"""

import Literature.MathematicalPhysics.QuantumLattice.HubbardRingPerronFrobeniusProofs
import Literature.MathematicalPhysics.QuantumLattice.HubbardModelProofs
import Literature.MathematicalPhysics.QuantumLattice.HubbardHubbardModelEtaPairingProofs
import Literature.MathematicalPhysics.QuantumLattice.HubbardHubbardModelEtaODLROProofs
import Literature.MathematicalPhysics.QuantumLattice.HubbardSzSectorLadder
import Literature.MathematicalPhysics.QuantumLattice.FermionOperatorsProofs
import Literature.MathematicalPhysics.QuantumLattice.SectorEigenvalueContinuation
import Literature.MathematicalPhysics.QuantumLattice.DopedRVBState
import HarnessLib

/-!
# Crux `MesoscopicPairOrder` (item `stmt-HubbardSuperconductivity-7331`), line `SketchIdeator4` —
# stub `stub_lowestWeightCriterion` (Yang–Zhang lowest-weight selection of doped ground states)

Helper file (lands `--supports stmt-HubbardSuperconductivity-7331`; the composition lives in the lead's
skeleton `Cruxes/MesoscopicPairOrder/Lines/SketchIdeator4.lean`, route `FunctionFieldCertificate`).
Objects: the pure Hubbard Hamiltonian `H = hubbardTorus 2 L 1 U` on the fermionic torus `(ℤ/Lℤ)²`,
Yang's operators `η† = etaRaise torusStagger = Σ_z (-1)^z c†_{z↑} c†_{z↓}`, `η = etaLower torusStagger`,
and the joint sectors `szSector N 0` (`N` electrons, `S^z = 0`) with sector energies
`E(N, 0) = H.minEnergyOn (szSector N 0)`.

* `hubbardTorus_commute_etaRaise_mul_etaLower` — the pseudospin Casimir part `η†η` is conserved at
  EVERY filling on the torus of even side: `[H, η†η] = [H, η†]η + η†[H, η] = U η†η - U η†η = 0`
  (Yang's `[H, η†] = U η†`, tree `hamiltonian_commutator_etaRaise`, and its adjoint).
* `stub_lowestWeightCriterion` — the registered stub: if `E(2n+2, 0) < E(2n, 0) + U` then every
  ground state `ψ` of the sector `(2n+2, 0)` satisfies `η ψ = 0` (it is the lowest-weight vector of its
  pseudospin multiplet). Proof: `ηψ` lies in the sector `(n, n)`; `H(ηψ) = (E(2n+2,0) - U) ηψ` by
  `[H, η] = -U η`; the variational principle in `szSector (2n) 0` gives
  `E(2n, 0)‖ηψ‖² ≤ (E(2n+2, 0) - U)‖ηψ‖²`, so `ηψ = 0`.

No definition is introduced. Yang, PRL 63 (1989) 2144, eqs. (4)–(6); Yang–Zhang, Mod. Phys. Lett. B 4
(1990) 759, Theorem 1; Tasaki (2020) §2.1 (variational principle). Folklore computation.
-/

noncomputable section

-- the summit namespace repeats the problem name by design (D-0017)
set_option linter.dupNamespace false

namespace Summit.HubbardSuperconductivity.HubbardSuperconductivity.Theorems.FunctionFieldCertificate

open Matrix Finset
open Literature.Probability.LatticeModels Literature.MathematicalPhysics.QuantumLattice
open Literature.MathematicalPhysics.QuantumLattice.EigenvalueContinuation
  (re_star_dotProduct_self_nonneg re_star_dotProduct_self_pos)
open scoped ComplexOrder

/-- **Yang's commutator and its adjoint on the even torus.** For every `U` and every even side `L`:
`H η† = U η† + η† H` and `H η = η H - U η`, where `H = hubbardTorus 2 L 1 U`,
`η† = etaRaise torusStagger`, `η = etaLower torusStagger`. Yang, PRL 63 (1989) 2144, eq. (5).
[folklore] -/
theorem hubbardTorus_mul_etaRaise_and_mul_etaLower (U : ℝ) (L : ℕ) (hL : Even L) :
    hubbardTorus 2 L 1 U * etaRaise torusStagger =
        (U : ℂ) • etaRaise torusStagger + etaRaise torusStagger * hubbardTorus 2 L 1 U ∧
      hubbardTorus 2 L 1 U * etaLower torusStagger =
        etaLower torusStagger * hubbardTorus 2 L 1 U -
          (U : ℂ) • etaLower (torusStagger : FermionTorus 2 L → ℤˣ) := by
  set H := hubbardTorus 2 L 1 U with hH
  have hHG : H = hamiltonian (fermionTorusGraph 2 L) 1 U := rfl
  have hcomm := hamiltonian_commutator_etaRaise (fermionTorusGraph 2 L) torusStagger
    (fun x y h => torusStagger_eq_neg_of_adj_holds hL h) 1 U
  rw [← hHG] at hcomm
  have hHerm : Hᴴ = H :=
    (hamiltonian_isHermitian_and_commute_holds (fermionTorusGraph 2 L) 1 U).1.eq
  have h1 : H * etaRaise torusStagger =
      (U : ℂ) • etaRaise torusStagger + etaRaise torusStagger * H :=
    sub_eq_iff_eq_add.1 hcomm
  have h2 : etaLower torusStagger * H =
      (U : ℂ) • etaLower torusStagger + H * etaLower (torusStagger : FermionTorus 2 L → ℤˣ) := by
    have := congrArg Matrix.conjTranspose h1
    simpa [Matrix.conjTranspose_mul, Matrix.conjTranspose_add, Matrix.conjTranspose_smul, hHerm,
      etaLower, Complex.star_def, Complex.conj_ofReal] using this
  refine ⟨h1, ?_⟩
  rw [h2]; abel

/-- **The pseudospin Casimir part `η†η` is conserved at every filling.** On the torus of even side
the pure Hubbard Hamiltonian commutes with `η†η` for every `U`:
`[H, η†η] = [H, η†]η + η†[H, η] = U η†η - U η†η = 0`. (Doping does not break the `SO(4)` structure;
it only fixes `η^z = (N̂ - L²)/2`.) Yang–Zhang, Mod. Phys. Lett. B 4 (1990) 759, Theorem 1.
[folklore] -/
theorem hubbardTorus_commute_etaRaise_mul_etaLower (U : ℝ) (L : ℕ) (hL : Even L) :
    Commute (hubbardTorus 2 L 1 U)
      (etaRaise torusStagger * etaLower (torusStagger : FermionTorus 2 L → ℤˣ)) := by
  obtain ⟨h1, h3⟩ := hubbardTorus_mul_etaRaise_and_mul_etaLower U L hL
  show hubbardTorus 2 L 1 U * (etaRaise torusStagger * etaLower torusStagger) =
    etaRaise torusStagger * etaLower torusStagger * hubbardTorus 2 L 1 U
  rw [← mul_assoc, h1, add_mul, smul_mul_assoc, mul_assoc, h3, mul_sub, mul_smul_comm, ← mul_assoc]
  abel

/-- **Stub `stub_lowestWeightCriterion`** of line `SketchIdeator4` (Yang–Zhang lowest-weight
selection). On the torus of even side `L`, for every `U` and every `n` with `2n + 2 ≤ L²`: if the
pair chemical potential of the `S^z = 0` sectors is STRICTLY below `U`,
`E(2n+2, 0) < E(2n, 0) + U` (`E(N, 0) = minEnergyOn (hubbardTorus 2 L 1 U) (szSector N 0)`), then
every ground state `ψ` of the sector `(2n+2, S^z = 0)` is annihilated by Yang's
`η = etaLower torusStagger = Σ_z (-1)^z c_{z↓} c_{z↑}` — it is the lowest-weight vector `|j, -j⟩`,
`j = (L² - 2n - 2)/2`, of its pseudospin multiplet. Proof: `ηψ ∈ szSector (2n) 0`;
`H(ηψ) = (E(2n+2, 0) - U) ηψ` by `[H, η] = -U η`; the variational principle gives
`E(2n, 0)‖ηψ‖² ≤ (E(2n+2, 0) - U)‖ηψ‖²`, hence `(E(2n,0) - E(2n+2,0) + U)‖ηψ‖² ≤ 0` with a positive
bracket. Yang, PRL 63 (1989) 2144, eqs. (5)–(6); Yang–Zhang, Mod. Phys. Lett. B 4 (1990) 759,
Theorem 1; Tasaki (2020) §2.1. [folklore] -/
theorem stub_lowestWeightCriterion : ∀ (U : ℝ) (L : ℕ) [NeZero L], Even L → ∀ n : ℕ,
    2 * n + 2 ≤ L ^ 2 →
    (hubbardTorus 2 L 1 U).minEnergyOn (szSector (2 * (n + 1)) 0) <
        (hubbardTorus 2 L 1 U).minEnergyOn (szSector (2 * n) 0) + U →
      ∀ ψ : Fock (Orb (FermionTorus 2 L)),
        IsGroundStateInSector (hubbardTorus 2 L 1 U) (2 * (n + 1)) 0 ψ →
          etaLower (torusStagger : FermionTorus 2 L → ℤˣ) *ᵥ ψ = 0 := by
  intro U L _ hL n hn hgap ψ hgs
  set H := hubbardTorus 2 L 1 U with hH
  have hHG : H = hamiltonian (fermionTorusGraph 2 L) 1 U := rfl
  obtain ⟨hψS, hψ0, hHψ⟩ := hgs
  have hψsec : IsInSector (n + 1) (n + 1) ψ := (mem_szSector_two_mul_zero_iff (n + 1) ψ).1 hψS
  set E₂ : ℝ := H.minEnergyOn (szSector (2 * (n + 1)) 0) with hE₂
  set E₀ : ℝ := H.minEnergyOn (szSector (2 * n) 0) with hE₀
  set φ : Fock (Orb (FermionTorus 2 L)) := etaLower torusStagger *ᵥ ψ with hφ
  -- (1) `φ = ηψ` lies in the sector `(n, n)`
  have hφsec : IsInSector n n φ := by
    rw [hφ, etaLower_eq_sum_holds, sum_mulVec]
    refine IsInSector.sum fun x _ => ?_
    rw [smul_mulVec, ← mulVec_mulVec]
    exact ((hψsec.annihilation_up_mulVec x).annihilation_down_mulVec x).smul _
  -- (2) Yang's commutator, lowered: `H η = η H - U η`
  have h3 := (hubbardTorus_mul_etaRaise_and_mul_etaLower U L hL).2
  rw [← hH] at h3
  -- (3) `φ` is an eigenvector with eigenvalue `E₂ - U`
  have hHφ : H *ᵥ φ = ((E₂ - U : ℝ) : ℂ) • φ := by
    show H *ᵥ (etaLower torusStagger *ᵥ ψ) = ((E₂ - U : ℝ) : ℂ) • (etaLower torusStagger *ᵥ ψ)
    rw [mulVec_mulVec, h3, sub_mulVec, smul_mulVec, ← mulVec_mulVec, hHψ, mulVec_smul, ← sub_smul]
    congr 1
    push_cast
    ring
  have hexp : (expect H φ).re = (E₂ - U) * (star φ ⬝ᵥ φ).re := by
    rw [Literature.MathematicalPhysics.QuantumLattice.expect, hHφ, dotProduct_smul, smul_eq_mul,
      Complex.re_ofReal_mul]
  -- (4) variational principle in the sector `(n, n)`
  have hcard : Fintype.card (FermionTorus 2 L) = L ^ 2 := card_fermionTorus 2 L
  have hn0 : n ≤ Fintype.card (FermionTorus 2 L) := by rw [hcard]; omega
  have hvar := (szSector_groundState (fermionTorusGraph 2 L) 1 U hn0).2 φ hφsec
  rw [← hHG, hexp] at hvar
  -- (5) conclude: `(E₀ - E₂ + U) ‖φ‖² ≤ 0` with a positive bracket
  by_contra hφ0
  have hpos := re_star_dotProduct_self_pos hφ0
  have hgap' : 0 < E₀ - E₂ + U := by rw [hE₀, hE₂]; linarith
  nlinarith

end Summit.HubbardSuperconductivity.HubbardSuperconductivity.Theorems.FunctionFieldCertificate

"""

◆ Activity: Everything from the line with "IsGroundStateInSector (hubbardTorus 2" through the line with "have hψsec : IsInSector" should be written out exactly as it appears above, end lines included, and nothing outside that range.

◆ Written reply:
        IsGroundStateInSector (hubbardTorus 2 L 1 U) (2 * (n + 1)) 0 ψ →
          etaLower (torusStagger : FermionTorus 2 L → ℤˣ) *ᵥ ψ = 0 := by
  intro U L _ hL n hn hgap ψ hgs
  set H := hubbardTorus 2 L 1 U with hH
  have hHG : H = hamiltonian (fermionTorusGraph 2 L) 1 U := rfl
  obtain ⟨hψS, hψ0, hHψ⟩ := hgs
  have hψsec : IsInSector (n + 1) (n + 1) ψ := (mem_szSector_two_mul_zero_iff (n + 1) ψ).1 hψS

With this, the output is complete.